Write out every line below that contains "section".

§ **Input material**
-=-=-
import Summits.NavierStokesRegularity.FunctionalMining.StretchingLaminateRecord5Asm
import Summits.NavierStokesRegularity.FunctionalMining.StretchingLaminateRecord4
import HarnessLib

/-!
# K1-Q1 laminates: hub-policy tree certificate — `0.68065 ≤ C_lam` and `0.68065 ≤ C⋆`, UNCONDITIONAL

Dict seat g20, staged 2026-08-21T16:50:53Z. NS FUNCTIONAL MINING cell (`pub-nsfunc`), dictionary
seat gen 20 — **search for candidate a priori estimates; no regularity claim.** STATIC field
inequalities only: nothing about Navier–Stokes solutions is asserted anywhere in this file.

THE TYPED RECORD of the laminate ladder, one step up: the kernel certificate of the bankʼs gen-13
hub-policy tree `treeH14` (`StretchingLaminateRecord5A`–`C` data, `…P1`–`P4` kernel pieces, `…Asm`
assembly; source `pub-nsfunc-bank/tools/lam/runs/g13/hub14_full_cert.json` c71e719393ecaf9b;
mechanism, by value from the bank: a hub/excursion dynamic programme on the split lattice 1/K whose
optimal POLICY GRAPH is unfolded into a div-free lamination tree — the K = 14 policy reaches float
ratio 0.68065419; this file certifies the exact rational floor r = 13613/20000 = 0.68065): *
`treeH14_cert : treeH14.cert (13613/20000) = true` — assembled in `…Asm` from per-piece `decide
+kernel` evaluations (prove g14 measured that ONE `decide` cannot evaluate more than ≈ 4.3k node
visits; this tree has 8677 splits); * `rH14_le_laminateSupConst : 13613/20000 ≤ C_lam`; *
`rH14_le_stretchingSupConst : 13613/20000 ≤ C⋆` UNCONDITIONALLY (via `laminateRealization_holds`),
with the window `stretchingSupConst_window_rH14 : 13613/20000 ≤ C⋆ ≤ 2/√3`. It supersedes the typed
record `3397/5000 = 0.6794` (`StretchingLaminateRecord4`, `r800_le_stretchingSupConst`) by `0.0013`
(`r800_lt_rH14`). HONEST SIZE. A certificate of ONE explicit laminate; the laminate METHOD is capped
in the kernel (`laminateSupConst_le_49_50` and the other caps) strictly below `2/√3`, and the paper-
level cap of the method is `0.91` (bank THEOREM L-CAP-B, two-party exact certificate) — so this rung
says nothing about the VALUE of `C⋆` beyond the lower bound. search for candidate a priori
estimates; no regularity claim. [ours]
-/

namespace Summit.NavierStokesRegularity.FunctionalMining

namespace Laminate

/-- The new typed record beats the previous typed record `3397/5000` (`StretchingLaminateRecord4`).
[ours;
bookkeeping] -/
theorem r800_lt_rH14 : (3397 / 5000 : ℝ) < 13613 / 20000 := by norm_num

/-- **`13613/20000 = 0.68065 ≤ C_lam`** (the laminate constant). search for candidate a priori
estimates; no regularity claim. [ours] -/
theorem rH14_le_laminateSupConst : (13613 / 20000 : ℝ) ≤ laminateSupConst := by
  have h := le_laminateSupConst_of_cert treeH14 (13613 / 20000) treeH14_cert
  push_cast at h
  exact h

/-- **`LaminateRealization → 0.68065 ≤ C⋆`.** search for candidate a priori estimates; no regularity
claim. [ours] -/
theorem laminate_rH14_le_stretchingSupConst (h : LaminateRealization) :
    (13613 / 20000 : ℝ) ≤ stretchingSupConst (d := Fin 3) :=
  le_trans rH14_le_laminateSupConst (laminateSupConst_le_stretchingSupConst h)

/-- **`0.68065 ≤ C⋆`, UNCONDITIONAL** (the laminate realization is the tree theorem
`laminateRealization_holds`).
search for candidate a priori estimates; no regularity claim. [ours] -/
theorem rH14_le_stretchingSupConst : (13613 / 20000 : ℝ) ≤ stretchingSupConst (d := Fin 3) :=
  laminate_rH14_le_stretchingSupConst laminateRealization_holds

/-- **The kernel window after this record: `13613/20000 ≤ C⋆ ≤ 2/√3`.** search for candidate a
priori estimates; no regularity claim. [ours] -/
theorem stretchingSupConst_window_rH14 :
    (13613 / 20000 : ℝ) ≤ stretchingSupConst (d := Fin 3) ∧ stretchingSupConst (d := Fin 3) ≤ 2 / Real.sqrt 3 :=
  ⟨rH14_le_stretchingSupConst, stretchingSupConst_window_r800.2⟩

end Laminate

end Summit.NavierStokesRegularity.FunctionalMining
-=-=-
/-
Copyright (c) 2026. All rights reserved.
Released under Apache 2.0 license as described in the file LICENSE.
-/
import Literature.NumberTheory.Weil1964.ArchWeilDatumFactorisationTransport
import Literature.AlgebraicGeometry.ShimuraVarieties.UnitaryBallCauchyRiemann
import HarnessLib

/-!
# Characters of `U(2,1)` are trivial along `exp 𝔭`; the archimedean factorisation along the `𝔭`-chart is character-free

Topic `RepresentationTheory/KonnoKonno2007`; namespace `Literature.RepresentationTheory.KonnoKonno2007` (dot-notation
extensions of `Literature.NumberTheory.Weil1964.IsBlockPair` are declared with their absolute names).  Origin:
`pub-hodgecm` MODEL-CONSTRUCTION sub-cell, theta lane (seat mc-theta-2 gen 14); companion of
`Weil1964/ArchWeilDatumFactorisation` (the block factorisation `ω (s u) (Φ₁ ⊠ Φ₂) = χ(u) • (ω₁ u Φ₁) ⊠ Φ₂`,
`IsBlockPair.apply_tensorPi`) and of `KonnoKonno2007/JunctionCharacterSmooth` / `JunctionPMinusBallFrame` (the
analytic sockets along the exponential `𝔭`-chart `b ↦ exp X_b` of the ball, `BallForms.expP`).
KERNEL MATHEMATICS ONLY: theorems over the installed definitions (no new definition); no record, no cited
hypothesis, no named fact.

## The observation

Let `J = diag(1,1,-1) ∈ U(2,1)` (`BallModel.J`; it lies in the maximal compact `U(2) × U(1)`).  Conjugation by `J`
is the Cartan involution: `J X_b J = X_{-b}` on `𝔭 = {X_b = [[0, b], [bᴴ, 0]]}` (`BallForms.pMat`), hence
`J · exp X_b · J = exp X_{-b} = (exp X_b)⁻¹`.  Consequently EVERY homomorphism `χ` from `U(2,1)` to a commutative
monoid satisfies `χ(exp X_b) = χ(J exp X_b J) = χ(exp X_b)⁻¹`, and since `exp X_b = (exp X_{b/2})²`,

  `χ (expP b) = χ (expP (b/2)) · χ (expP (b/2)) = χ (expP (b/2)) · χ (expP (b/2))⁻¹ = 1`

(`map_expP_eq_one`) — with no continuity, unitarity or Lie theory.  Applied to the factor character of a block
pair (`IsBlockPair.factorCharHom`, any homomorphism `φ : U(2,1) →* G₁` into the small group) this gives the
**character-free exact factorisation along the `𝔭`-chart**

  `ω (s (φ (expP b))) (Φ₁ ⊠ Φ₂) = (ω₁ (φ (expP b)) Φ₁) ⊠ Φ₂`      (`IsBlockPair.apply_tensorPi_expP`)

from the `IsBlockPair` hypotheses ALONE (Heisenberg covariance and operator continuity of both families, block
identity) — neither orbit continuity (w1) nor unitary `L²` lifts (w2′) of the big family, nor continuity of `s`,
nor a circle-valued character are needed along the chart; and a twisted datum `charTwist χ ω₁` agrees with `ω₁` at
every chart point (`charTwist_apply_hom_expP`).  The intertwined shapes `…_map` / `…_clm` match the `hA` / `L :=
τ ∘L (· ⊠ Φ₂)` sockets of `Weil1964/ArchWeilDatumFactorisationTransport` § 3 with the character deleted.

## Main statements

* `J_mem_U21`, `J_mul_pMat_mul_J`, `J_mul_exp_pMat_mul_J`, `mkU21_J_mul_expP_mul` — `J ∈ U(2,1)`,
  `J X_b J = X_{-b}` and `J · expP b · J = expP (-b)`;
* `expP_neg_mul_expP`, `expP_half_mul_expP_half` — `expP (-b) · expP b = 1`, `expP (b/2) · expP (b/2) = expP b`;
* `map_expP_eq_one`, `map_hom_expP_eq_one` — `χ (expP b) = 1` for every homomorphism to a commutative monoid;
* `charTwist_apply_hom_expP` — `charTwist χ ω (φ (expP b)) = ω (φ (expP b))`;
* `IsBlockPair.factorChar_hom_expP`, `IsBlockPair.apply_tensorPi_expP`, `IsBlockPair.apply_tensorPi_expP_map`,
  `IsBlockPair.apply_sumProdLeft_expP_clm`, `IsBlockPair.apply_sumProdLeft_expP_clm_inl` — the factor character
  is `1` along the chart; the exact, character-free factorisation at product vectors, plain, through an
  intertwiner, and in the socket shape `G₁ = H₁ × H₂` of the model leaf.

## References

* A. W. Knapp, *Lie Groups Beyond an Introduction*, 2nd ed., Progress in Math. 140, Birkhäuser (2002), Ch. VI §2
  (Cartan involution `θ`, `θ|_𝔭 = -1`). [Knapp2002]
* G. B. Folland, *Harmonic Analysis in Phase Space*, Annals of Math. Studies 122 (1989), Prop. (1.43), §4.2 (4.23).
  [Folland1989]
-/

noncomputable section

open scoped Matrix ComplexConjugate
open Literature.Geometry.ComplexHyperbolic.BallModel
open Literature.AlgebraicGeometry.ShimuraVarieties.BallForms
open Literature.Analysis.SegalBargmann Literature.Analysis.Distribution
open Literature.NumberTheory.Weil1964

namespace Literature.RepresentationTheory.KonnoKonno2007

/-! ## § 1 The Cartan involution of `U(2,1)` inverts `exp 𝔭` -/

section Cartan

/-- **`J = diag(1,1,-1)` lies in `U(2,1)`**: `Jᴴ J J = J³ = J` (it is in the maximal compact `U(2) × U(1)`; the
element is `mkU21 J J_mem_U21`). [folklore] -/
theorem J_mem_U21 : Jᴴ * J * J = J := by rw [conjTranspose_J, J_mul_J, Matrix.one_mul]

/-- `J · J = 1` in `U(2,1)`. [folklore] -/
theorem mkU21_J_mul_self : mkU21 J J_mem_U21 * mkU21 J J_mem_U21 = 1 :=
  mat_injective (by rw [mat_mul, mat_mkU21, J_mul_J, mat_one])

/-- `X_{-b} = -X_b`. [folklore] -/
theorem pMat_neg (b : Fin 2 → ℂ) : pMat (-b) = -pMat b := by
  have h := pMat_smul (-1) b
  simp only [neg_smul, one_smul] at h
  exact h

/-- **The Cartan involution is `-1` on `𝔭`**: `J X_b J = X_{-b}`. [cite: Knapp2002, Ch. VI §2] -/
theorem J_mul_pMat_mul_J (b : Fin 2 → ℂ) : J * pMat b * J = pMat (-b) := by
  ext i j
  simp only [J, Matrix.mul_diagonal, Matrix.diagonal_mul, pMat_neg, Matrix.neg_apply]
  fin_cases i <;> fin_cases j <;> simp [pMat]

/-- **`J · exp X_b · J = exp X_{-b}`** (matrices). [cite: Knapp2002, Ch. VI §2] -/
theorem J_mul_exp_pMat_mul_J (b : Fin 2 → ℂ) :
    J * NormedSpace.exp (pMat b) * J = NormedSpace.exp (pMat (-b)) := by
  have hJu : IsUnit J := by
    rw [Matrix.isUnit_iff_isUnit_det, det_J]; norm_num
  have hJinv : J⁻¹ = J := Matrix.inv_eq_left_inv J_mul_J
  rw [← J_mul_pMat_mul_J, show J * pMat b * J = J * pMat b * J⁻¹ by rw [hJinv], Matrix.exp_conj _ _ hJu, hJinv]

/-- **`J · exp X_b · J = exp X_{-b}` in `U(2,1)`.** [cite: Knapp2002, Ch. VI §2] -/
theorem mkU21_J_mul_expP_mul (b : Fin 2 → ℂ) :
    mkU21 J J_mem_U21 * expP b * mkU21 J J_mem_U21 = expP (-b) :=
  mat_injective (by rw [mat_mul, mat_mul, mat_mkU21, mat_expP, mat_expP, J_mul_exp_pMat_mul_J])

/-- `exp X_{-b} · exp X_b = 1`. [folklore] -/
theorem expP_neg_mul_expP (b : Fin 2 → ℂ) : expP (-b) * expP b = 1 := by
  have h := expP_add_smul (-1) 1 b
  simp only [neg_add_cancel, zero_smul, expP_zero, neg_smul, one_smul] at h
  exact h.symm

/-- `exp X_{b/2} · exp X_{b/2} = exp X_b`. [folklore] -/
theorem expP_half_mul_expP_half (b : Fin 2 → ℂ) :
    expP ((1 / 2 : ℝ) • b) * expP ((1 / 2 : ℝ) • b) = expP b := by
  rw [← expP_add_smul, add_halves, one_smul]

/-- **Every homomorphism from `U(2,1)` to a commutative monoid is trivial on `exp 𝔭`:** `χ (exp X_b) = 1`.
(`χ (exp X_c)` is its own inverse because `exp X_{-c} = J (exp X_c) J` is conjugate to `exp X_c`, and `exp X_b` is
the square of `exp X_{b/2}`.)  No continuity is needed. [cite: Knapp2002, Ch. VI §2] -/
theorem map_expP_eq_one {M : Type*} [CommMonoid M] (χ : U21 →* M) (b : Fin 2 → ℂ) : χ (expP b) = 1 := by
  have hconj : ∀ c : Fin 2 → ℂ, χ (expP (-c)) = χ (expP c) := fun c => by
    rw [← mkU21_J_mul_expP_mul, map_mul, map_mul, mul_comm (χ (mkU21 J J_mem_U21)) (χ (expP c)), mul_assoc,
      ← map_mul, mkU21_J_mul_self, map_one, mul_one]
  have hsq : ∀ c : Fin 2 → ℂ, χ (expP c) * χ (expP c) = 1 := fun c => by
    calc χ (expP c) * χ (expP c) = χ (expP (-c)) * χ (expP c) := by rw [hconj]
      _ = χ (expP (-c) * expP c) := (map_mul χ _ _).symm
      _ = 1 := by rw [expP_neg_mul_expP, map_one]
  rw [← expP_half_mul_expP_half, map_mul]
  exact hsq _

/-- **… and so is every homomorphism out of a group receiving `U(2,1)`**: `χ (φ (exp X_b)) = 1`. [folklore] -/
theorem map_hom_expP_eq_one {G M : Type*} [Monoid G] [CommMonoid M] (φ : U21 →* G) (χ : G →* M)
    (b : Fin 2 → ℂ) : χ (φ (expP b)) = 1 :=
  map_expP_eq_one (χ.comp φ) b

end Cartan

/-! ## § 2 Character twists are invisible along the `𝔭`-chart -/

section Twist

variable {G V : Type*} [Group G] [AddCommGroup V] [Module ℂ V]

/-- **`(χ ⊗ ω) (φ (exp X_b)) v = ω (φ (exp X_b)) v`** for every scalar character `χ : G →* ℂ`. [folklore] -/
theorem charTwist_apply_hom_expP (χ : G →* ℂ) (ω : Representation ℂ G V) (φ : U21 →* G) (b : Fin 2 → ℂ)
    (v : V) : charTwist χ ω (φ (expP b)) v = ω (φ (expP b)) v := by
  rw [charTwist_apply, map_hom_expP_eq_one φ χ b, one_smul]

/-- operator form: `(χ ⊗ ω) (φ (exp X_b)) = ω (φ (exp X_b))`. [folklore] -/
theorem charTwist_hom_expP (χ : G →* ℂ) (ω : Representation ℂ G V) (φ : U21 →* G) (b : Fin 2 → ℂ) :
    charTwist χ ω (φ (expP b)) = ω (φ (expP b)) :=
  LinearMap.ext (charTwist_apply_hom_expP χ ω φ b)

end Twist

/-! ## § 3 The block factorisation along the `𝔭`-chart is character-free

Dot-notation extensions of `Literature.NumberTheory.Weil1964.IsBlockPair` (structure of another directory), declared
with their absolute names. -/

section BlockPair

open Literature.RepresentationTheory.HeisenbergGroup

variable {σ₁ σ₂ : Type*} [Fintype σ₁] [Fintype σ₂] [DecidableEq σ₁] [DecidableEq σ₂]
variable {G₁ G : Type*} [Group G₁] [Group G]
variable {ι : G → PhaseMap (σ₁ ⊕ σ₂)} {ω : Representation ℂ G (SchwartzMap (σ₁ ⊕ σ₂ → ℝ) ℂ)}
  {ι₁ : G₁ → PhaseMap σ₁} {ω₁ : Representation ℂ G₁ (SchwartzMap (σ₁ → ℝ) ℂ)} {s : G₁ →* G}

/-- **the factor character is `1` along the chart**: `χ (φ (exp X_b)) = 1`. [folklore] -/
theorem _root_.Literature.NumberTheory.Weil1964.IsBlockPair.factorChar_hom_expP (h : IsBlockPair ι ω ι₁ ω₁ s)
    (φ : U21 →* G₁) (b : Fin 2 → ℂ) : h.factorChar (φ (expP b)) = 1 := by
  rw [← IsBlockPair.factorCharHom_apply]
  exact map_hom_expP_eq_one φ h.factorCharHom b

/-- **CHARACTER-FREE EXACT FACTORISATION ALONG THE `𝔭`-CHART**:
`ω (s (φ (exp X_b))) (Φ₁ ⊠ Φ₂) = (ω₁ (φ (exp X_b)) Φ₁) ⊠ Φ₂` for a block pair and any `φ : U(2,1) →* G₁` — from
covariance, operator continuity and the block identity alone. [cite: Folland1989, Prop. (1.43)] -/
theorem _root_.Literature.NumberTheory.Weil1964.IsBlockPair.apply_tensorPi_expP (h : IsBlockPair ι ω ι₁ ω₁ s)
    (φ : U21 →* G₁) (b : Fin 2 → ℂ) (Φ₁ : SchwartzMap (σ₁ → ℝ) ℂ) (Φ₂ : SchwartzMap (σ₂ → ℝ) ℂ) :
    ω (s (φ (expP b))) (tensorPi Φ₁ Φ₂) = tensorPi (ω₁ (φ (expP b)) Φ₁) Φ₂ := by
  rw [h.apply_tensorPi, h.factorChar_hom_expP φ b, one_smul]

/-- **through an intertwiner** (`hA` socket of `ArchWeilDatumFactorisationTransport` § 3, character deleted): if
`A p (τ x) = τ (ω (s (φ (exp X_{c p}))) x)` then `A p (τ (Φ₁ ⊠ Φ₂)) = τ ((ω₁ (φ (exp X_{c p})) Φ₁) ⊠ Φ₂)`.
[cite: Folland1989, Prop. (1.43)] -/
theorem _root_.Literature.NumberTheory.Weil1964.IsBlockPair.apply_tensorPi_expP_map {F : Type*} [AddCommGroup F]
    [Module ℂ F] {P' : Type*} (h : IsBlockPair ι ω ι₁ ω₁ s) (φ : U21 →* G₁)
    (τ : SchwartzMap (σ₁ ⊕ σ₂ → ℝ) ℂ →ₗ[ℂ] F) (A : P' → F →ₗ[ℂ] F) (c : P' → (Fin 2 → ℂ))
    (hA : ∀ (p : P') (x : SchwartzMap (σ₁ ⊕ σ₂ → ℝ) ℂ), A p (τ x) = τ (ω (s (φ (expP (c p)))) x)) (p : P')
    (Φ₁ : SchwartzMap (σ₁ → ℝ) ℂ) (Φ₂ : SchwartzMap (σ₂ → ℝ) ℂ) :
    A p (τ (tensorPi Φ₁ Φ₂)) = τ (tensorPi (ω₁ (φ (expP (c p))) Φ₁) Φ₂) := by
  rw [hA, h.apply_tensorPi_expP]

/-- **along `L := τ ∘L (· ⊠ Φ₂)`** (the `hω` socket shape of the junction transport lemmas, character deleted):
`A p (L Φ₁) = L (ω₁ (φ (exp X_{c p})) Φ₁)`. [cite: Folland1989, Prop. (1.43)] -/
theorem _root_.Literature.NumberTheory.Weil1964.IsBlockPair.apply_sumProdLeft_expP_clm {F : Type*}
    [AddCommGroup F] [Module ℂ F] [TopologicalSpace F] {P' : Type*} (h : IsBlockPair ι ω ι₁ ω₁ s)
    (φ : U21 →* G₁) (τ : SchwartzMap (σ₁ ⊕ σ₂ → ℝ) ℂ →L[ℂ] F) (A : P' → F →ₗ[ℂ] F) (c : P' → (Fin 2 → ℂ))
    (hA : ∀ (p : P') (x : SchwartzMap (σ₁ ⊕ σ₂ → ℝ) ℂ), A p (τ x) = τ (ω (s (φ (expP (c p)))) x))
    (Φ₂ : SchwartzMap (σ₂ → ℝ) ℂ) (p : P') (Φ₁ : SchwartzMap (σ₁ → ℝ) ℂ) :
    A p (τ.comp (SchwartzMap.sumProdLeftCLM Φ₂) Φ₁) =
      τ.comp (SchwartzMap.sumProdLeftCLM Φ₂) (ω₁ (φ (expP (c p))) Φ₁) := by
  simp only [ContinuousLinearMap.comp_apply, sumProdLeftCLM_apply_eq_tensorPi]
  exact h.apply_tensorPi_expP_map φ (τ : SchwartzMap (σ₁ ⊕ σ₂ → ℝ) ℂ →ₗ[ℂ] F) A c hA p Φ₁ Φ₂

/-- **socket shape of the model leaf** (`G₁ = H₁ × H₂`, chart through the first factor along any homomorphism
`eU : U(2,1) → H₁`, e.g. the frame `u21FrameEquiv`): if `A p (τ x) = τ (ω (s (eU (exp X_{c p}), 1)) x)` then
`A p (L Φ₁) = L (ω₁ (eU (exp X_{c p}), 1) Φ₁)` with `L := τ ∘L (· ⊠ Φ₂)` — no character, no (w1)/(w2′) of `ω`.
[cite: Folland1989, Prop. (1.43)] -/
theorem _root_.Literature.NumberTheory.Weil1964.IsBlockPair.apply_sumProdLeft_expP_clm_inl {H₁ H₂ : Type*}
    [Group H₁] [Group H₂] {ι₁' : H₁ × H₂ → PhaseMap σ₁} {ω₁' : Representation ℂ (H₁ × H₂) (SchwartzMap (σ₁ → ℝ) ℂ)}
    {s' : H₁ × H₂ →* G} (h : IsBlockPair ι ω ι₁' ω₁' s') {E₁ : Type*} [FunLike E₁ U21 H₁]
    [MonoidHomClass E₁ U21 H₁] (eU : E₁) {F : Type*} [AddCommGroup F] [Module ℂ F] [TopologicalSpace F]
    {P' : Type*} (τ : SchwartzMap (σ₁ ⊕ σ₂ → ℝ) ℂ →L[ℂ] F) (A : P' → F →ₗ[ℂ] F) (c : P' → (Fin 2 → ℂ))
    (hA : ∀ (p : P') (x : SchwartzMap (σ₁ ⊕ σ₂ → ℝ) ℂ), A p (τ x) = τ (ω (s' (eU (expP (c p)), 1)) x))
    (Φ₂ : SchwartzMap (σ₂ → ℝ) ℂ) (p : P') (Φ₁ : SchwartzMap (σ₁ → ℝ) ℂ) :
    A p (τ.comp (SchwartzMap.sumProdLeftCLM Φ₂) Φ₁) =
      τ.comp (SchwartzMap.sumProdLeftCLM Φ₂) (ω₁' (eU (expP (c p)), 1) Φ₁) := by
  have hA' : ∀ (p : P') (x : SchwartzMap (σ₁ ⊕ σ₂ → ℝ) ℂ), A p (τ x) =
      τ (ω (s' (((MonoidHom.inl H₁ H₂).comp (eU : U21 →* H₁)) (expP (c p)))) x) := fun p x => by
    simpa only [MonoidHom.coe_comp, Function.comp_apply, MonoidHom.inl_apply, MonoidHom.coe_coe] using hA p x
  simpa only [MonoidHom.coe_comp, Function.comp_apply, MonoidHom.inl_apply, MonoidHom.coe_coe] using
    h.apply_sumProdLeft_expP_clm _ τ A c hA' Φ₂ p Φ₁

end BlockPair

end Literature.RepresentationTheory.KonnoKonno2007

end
-=-=-
§ **Solution for this problem**
noncomputable section
section Cartan
section Twist
section BlockPair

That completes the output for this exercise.